Only the most altruistic of employees would put in the additional effort required by these projects purely for the good of the company
Cultivating an environment in which employees feel sufficiently invested in the company’s success that they not only actively look for improvement opportunities, but also feel that such suggestions will be taken seriously, is easy to say but hard to implement. Like any behavioural change, it means overcoming psychological inertia. It’s perhaps easier to engender that motivation in small companies, whose very survival depends strongly on individual performance, than in a tucked away corner of a huge corporation.
And yet it is evidently possible. Chemicals giant BASF recently released details of its ‘idea management’ programme in 2014. The company implemented more than 23,000 employee proposals in that year alone, which saved €53 million (£38 million). BASF has been in the idea management game for 65 years, thus the culture is firmly established within the workforce. Even so, the company makes significant efforts to encourage submissions, running regular campaigns around topics like energy savings and occupational safety, says Lothar Franz, who heads up the programme.
Incentives play an important part here as well – only the most altruistic of employees would put in the additional effort required by these projects purely for the good of the company. At BASF, successful proposals attract financial bonuses, whose value depends how innovative the project is, and how involved an employee gets in its implementation.
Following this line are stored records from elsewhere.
/-- Effect of `swapDropProg` (cost `≤ 20|v| + 16`). [folklore] -/
theorem runs_swapDropProg (v : List Bool) :
    Runs swapDropProg (file v [] [] [] [] [] [] []) (file [] [] [] [] [] (swapDropFn v) [] [])
      (20 * v.length + 16) := by
  set B := (boolUnpair v).1 with hB
  set u := readRest v with hu
  set a := (boolUnpair B).1 with ha
  set p := readRest B with hp
  have hlv := Com.length_readRest_add_le v
  have hlB := Com.length_readRest_add_le B
  rw [← hB, ← hu] at hlv
  rw [← ha, ← hp] at hlB
  have h1 := runs_prs (src := AReg.x) (dst := AReg.y) (tmp := AReg.t) (by decide) (by decide)
    (by decide) v (file v [] [] [] [] [] [] []) (by simp) (by simp)
  simp only [file_y, List.append_nil, update_file_x, update_file_y, update_file_t, ← hB, ← hu] at h1
  have h2 := runs_pour (a := AReg.y) (b := AReg.s) (by decide) (file [] B.reverse [] [] u.reverse [] [] [])
  simp only [file_y, file_s, List.reverse_reverse, List.append_nil, List.length_reverse,
    update_file_y, update_file_s] at h2
  have h3 := runs_prs (src := AReg.s) (dst := AReg.z) (tmp := AReg.g) (by decide) (by decide)
    (by decide) B (file [] [] [] B u.reverse [] [] []) (by simp) (by simp)
  simp only [file_z, List.append_nil, update_file_s, update_file_z, update_file_g, ← ha, ← hp] at h3
  have h4 := runs_clear AReg.z (file [] [] a.reverse [] u.reverse [] [] p.reverse)
  simp only [file_z, List.length_reverse, update_file_z] at h4
  have h5 := runs_pour (a := AReg.g) (b := AReg.u) (by decide) (file [] [] [] [] u.reverse [] [] p.reverse)
  simp only [file_g, file_u, List.reverse_reverse, List.append_nil, List.length_reverse,
    update_file_g, update_file_u] at h5
  have h6a : Runs (push AReg.u true) (file [] [] [] [] u.reverse p [] [])
      (file [] [] [] [] u.reverse (true :: p) [] []) 1 := (Runs.push AReg.u true _).of_eq (by simp) le_rfl
  have h6b : Runs (push AReg.u false) (file [] [] [] [] u.reverse (true :: p) [] [])
      (file [] [] [] [] u.reverse (false :: true :: p) [] []) 1 :=
    (Runs.push AReg.u false _).of_eq (by simp) le_rfl
  have h7 := runs_dblBits (src := AReg.t) (dst := AReg.u) (by decide) u.reverse
    (file [] [] [] [] u.reverse (false :: true :: p) [] []) (by simp)
  simp only [file_u, List.reverse_reverse, update_file_t, update_file_u, List.length_reverse] at h7
  refine (h1.seq (h2.seq (h3.seq (h4.seq (h5.seq (h6a.seq (h6b.seq h7))))))).of_eq ?_ ?_
  · simp only [swapDropFn, ← hu, ← hB, ← hp, boolPair_eq_flatMap]
  · omega

/-- `Regs.init .u` on the bank. [folklore] -/
theorem init_u_eq_file (w : List Bool) : Regs.init AReg.u w = file [] [] [] [] [] w [] [] := by
  funext r; cases r <;> rfl

/-- **The first-component tagging machine**: `z ↦ ⟨(boolUnpair z).1, z⟩` within `16|z| + 11`
steps. [folklore] -/
theorem exists_fstTag_machine : ∃ T : TM2ComputableAux Bool Bool, ∀ z : List Bool,
    T.OutputsWithin z (boolPair (boolUnpair z).1 z) (16 * z.length + 11) := by
  refine ⟨(compile (fstTagProg.map (Fintype.equivFin AReg))).toAux (Fintype.equivFin AReg .x)
    (Fintype.equivFin AReg .x), fun z => ?_⟩
  have h := runs_fstTagProg z
  rw [← Com.init_x_eq_file, ← Com.init_x_eq_file] at h
  exact Com.outputsWithin_of_runs_equiv (Fintype.equivFin AReg) (Or.inl h)

/-- **The swap-and-drop machine**: `v ↦ swapDropFn v` within `20|v| + 17` steps. [folklore] -/
theorem exists_swapDrop_machine : ∃ S : TM2ComputableAux Bool Bool, ∀ v : List Bool,
    S.OutputsWithin v (swapDropFn v) (20 * v.length + 17) := by
  refine ⟨(compile (swapDropProg.map (Fintype.equivFin AReg))).toAux (Fintype.equivFin AReg .x)
    (Fintype.equivFin AReg .u), fun v => ?_⟩
  have h := runs_swapDropProg v
  rw [← Com.init_x_eq_file, ← init_u_eq_file] at h
  exact Com.outputsWithin_of_runs_equiv (Fintype.equivFin AReg) (Or.inl h)

end QuantProg

/-! ### The two constructions of the inductive step -/

/-- **The window clock of the next level.** From a window clock for `ℓ` (constant `c`, `ℓ ≤ |·|`)
one for `ℓ' u = ℓ (boolUnpair u).1`: tag `u` with its first component, run the clock on the tag
with `u` parked (`mapFstAux`), swap and drop. [folklore] -/
theorem WindowClock.fst {c : ℕ} {ℓ : List Bool → ℕ} (h : WindowClock c ℓ) (hℓ : ∀ w, ℓ w ≤ w.length) :
    WindowClock c (fun u => ℓ (boolUnpair u).1) := by
  obtain ⟨K, a, hK⟩ := h
  obtain ⟨T, hT⟩ := QuantProg.exists_fstTag_machine
  obtain ⟨S, hS⟩ := QuantProg.exists_swapDrop_machine
  refine ⟨T.comp ((mapFstAux K).comp S), 200 * (a + c + 1), fun u => ?_⟩
  set x := (boolUnpair u).1 with hx
  have hxl : x.length ≤ u.length := by
    have := Com.length_readRest_add_le u
    rw [← hx] at this
    omega
  have hℓx : ℓ x ≤ u.length := (hℓ x).trans hxl
  have h₁ := hT u
  rw [← hx] at h₁
  have h₂ : (mapFstAux K).OutputsWithin (boolPair x u)
      (boolPair (boolPair x (List.replicate (c * ℓ x + c) true)) u)
      (a * x.length + a + 3 * (boolPair x (List.replicate (c * ℓ x + c) true)).length +
        2 * (boolPair x u).length + 6) := by
    have := outputsWithin_mapFstAux K (z := boolPair x u)
      (out := boolPair x (List.replicate (c * ℓ x + c) true)) (m := a * x.length + a)
      (by simpa using hK x)
    simpa only [readRest_boolPair] using this
  have h₃ : S.OutputsWithin (boolPair (boolPair x (List.replicate (c * ℓ x + c) true)) u)
      (boolPair u (List.replicate (c * ℓ x + c) true))
      (20 * (boolPair (boolPair x (List.replicate (c * ℓ x + c) true)) u).length + 17) := by
    simpa only [QuantProg.swapDropFn_boolPair] using
      hS (boolPair (boolPair x (List.replicate (c * ℓ x + c) true)) u)
  have h₂₃ := Turing.TM2ComputableAux.comp_outputsWithin _ _ h₂ h₃
  have h := Turing.TM2ComputableAux.comp_outputsWithin _ _ h₁ h₂₃
  refine h.mono ?_
  simp only [length_boolPair, List.length_replicate]
  have hcl : c * ℓ x ≤ c * u.length := Nat.mul_le_mul_left c hℓx
  have hax : a * x.length ≤ a * u.length := Nat.mul_le_mul_left a hxl
  nlinarith [hcl, hax, hxl, hℓx, Nat.zero_le (a * u.length), Nat.zero_le (c * u.length)]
Crucially, recognition is social as well as financial. Successful projects are championed internally, and high-value proposals garner recognition from senior management, Franz adds. Kudos is significant currency in maintaining an engaged workforce.
Changing established processes is a risk. And the bigger the change, the bigger the risk. Proposals need to offer value for money but value can be found in many places. Improving safety, for example, may not come with large economic gains, but will undoubtedly improve the respect staff have for their employer.
The dusty comment box in the canteen needs an overhaul and companies, large or small, might do better to look inward for improvements before calling the consultants.